▶ [YOUR ASSIGNMENT]:
The expected output is exactly the lines below, starting at the line with "the pathwise floor" and ending at the line with "and bounds the", both included; no other line belongs in it.

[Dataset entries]
/-! ## §3′ Chart reduction of a limit along the letter's filter `𝓝[{z | z injective}] (ζ,ζ,ζ)` (generic torus function) -/

section Chart

variable {β : Type*}

/-- The angle chart `θ ↦ (ζe^{iθ_k})_k` is continuous. [cite: Rogawski1990, §8.4 p. 126] -/
theorem continuous_angleChart (ζ : Circle) : Continuous fun θ : Fin 3 → ℝ => fun k : Fin 3 => ζ * Circle.exp (θ k) :=
  continuous_pi fun k => continuous_const.mul (Circle.exp.continuous.comp (continuous_apply k))

/-- The angle chart at `θ = 0` is the centre `(ζ,ζ,ζ)`. [cite: Rogawski1990, §8.4 p. 126] -/
theorem angleChart_zero (ζ : Circle) : (fun k : Fin 3 => ζ * Circle.exp ((0 : Fin 3 → ℝ) k)) = fun _ : Fin 3 => ζ := by
  funext k
  simp only [Pi.zero_apply, Circle.exp_zero, mul_one]

/-- **The chart maps a chamber at the corner into the letter's filter**: `θ ↦ (ζe^{iθ_k})_k` tends, along `𝓝[C_σ] 0`, to `(ζ,ζ,ζ)` WITHIN the regular torus points (strictly ordered
small angles are pairwise distinct mod `2π`, ★ `injective_angleChart_of_injective`). [cite: Rogawski1990, §8.4 p. 126] -/
theorem tendsto_angleChart_nhdsWithin_chamber_nhdsWithin_injective (ζ : Circle) (σ : Equiv.Perm (Fin 3)) :
    Tendsto (fun θ : Fin 3 → ℝ => fun k : Fin 3 => ζ * Circle.exp (θ k)) (𝓝[{θ : Fin 3 → ℝ | θ (σ 0) < θ (σ 1) ∧ θ (σ 1) < θ (σ 2)}] 0)
      (𝓝[{z : Fin 3 → Circle | Function.Injective z}] (fun _ : Fin 3 => ζ)) := by
  refine tendsto_nhdsWithin_iff.2 ⟨?_, ?_⟩
  · have h := ((continuous_angleChart ζ).tendsto (0 : Fin 3 → ℝ)).mono_left (nhdsWithin_le_nhds (s := {θ : Fin 3 → ℝ | θ (σ 0) < θ (σ 1) ∧ θ (σ 1) < θ (σ 2)}))
    rwa [angleChart_zero] at h
  · have hsmall : ∀ᶠ θ : Fin 3 → ℝ in 𝓝[{θ : Fin 3 → ℝ | θ (σ 0) < θ (σ 1) ∧ θ (σ 1) < θ (σ 2)}] 0, ‖θ‖ < 1 / 2 :=
      mem_nhdsWithin_of_mem_nhds (by simpa only [Metric.ball, dist_zero_right] using Metric.ball_mem_nhds (0 : Fin 3 → ℝ) (by norm_num : (0 : ℝ) < 1 / 2))
    filter_upwards [self_mem_nhdsWithin, hsmall] with θ hθ hθs
    have hinj : Function.Injective θ := by
      have hmem : θ ∈ {θ : Fin 3 → ℝ | Function.Injective θ} := by
        rw [setOf_injective_eq_iUnion_chamber]
        exact mem_iUnion.2 ⟨σ, hθ⟩
      exact hmem
    refine injective_angleChart_of_injective hinj fun i j => ?_
    have hi : |θ i| ≤ ‖θ‖ := by rw [← Real.norm_eq_abs]; exact norm_le_pi_norm θ i
    have hj : |θ j| ≤ ‖θ‖ := by rw [← Real.norm_eq_abs]; exact norm_le_pi_norm θ j
    calc |θ i - θ j| ≤ |θ i| + |θ j| := abs_sub _ _
      _ < 1 := by linarith
import Summits.AtomisticToContinuum.HydrodynamicLimit.Theorems.OneFlightGossipEngineEnergyCurrentTailsLevelCensusSplitFloorRung0Pathwise
import Summits.AtomisticToContinuum.HydrodynamicLimit.Theorems.OneFlightGossipEngineEnergyCurrentTailsLevelCensusSplitFloorRung0Statics
import Summits.AtomisticToContinuum.HydrodynamicLimit.Theorems.OneFlightGossipEngineEnergyCurrentTailsLevelCensusSplitFloorRung0TubeMean
import Summits.AtomisticToContinuum.HydrodynamicLimit.Theorems.OneFlightGossipEngineEnergyCurrentTailsLevelCensusSplitFloorRung0Geometry
import Summits.AtomisticToContinuum.HydrodynamicLimit.Theorems.OneFlightGossipEngineEnergyCurrentTailsEnergyFluxCeilingRung0
import Summits.AtomisticToContinuum.HydrodynamicLimit.Theorems.JParityClosureOddContactSymmetryGibbsInvariance
import Literature.MathematicalPhysics.KineticTheory.HardSphereTwoTimePressure
import HarnessLib

/-!
# Splitting floor at rung 0: the registered stub `stub_splitFloorRung0` (line `level-census-comparison`, crux
# `EnergyCurrentTails`, stmt-AtomisticToContinuum-9235) — expected window floors and the assembly

The RUNG-0 (global equilibrium, constant profiles) CERTIFICATE of the splitting floor F3 (`SplitFloor` of
`…Theorems.OneFlightGossipEngineEnergyCurrentTailsLevelCensusObjects`): under the homogeneous Gibbs law `G_N`, which
every hard-sphere flow preserves (`measurePreserving_flow_localGibbsLaw_const`), particles of the energy shell
`(E, 3E/2]` undergo SPLITTING collisions at a fixed fraction of the Boltzmann rate `κ_N √E`, in expectation, over every
window `(s, s']` (`stub_splitFloorRung0`, registered; shape of `SplitFloor` verbatim with `c = c(u, θb)`, `N₃ = 1`).
Fixed-`N` small-window argument (no contact theorem, no special-flow representation):

* `splitFloorRung0_window` — for a window `(r, r + h]` and the splitting mark `Ξ` of `…SplitFloorRung0Geometry`:
  `(N+1) N (1 − 16λ) ε_N² h Θ̄_Ξ ≤ 2 E_{G_N}[# splitting collisions in (r, r + h]] + C_N h²` (integrate the pathwise floor
  `splitFloorRung0_pathwise` along `Φ_r`; the static tube sum has mean `≥ (N+1)N(1 − 16λ)ε³κΘ̄`,
  `splitFloorRung0_tubeMean`; the pair excess has mean `≤ C_N h²`, `splitFloorRung0_statics`);
* `sum_eventCount_le` — expected counts of consecutive windows add up (pathwise additivity on the good set);
* `le_of_forall_nat_le_add` — the limit `K → ∞` of `K` windows of length `(s' − s)/K` kills `C_N (s'−s)²/K`;
* assembly: `Θ̄_Ξ ≥ c_geo √E N(u,θb)(shell)` (`splitFloorRung0_geometry`), the census at time `s` is `(N+1) N(u,θb)(shell)`
  at rung 0 (`shellCensus_const`) and bounds the infimum over `[s, s']`, `(N+1) ε_N² = κ_N`, `1 − 16λ ≥ 1/2`, `N ≥ (N+1)/2`.

References: Cercignani–Illner–Pulvirenti 1994 §2.2, App. 4.A; Ruelle 1969 §4.2; Gallagher–Saint-Raymond–Texier 2013 §4.1.
-/

noncomputable section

▶ [SOLUTION TO THIS EXERCISE]:
  `(N+1) N (1 − 16λ) ε_N² h Θ̄_Ξ ≤ 2 E_{G_N}[# splitting collisions in (r, r + h]] + C_N h²` (integrate the pathwise floor
  `splitFloorRung0_pathwise` along `Φ_r`; the static tube sum has mean `≥ (N+1)N(1 − 16λ)ε³κΘ̄`,
  `splitFloorRung0_tubeMean`; the pair excess has mean `≤ C_N h²`, `splitFloorRung0_statics`);
* `sum_eventCount_le` — expected counts of consecutive windows add up (pathwise additivity on the good set);
* `le_of_forall_nat_le_add` — the limit `K → ∞` of `K` windows of length `(s' − s)/K` kills `C_N (s'−s)²/K`;
* assembly: `Θ̄_Ξ ≥ c_geo √E N(u,θb)(shell)` (`splitFloorRung0_geometry`), the census at time `s` is `(N+1) N(u,θb)(shell)`
  at rung 0 (`shellCensus_const`) and bounds the infimum over `[s, s']`, `(N+1) ε_N² = κ_N`, `1 − 16λ ≥ 1/2`, `N ≥ (N+1)/2`.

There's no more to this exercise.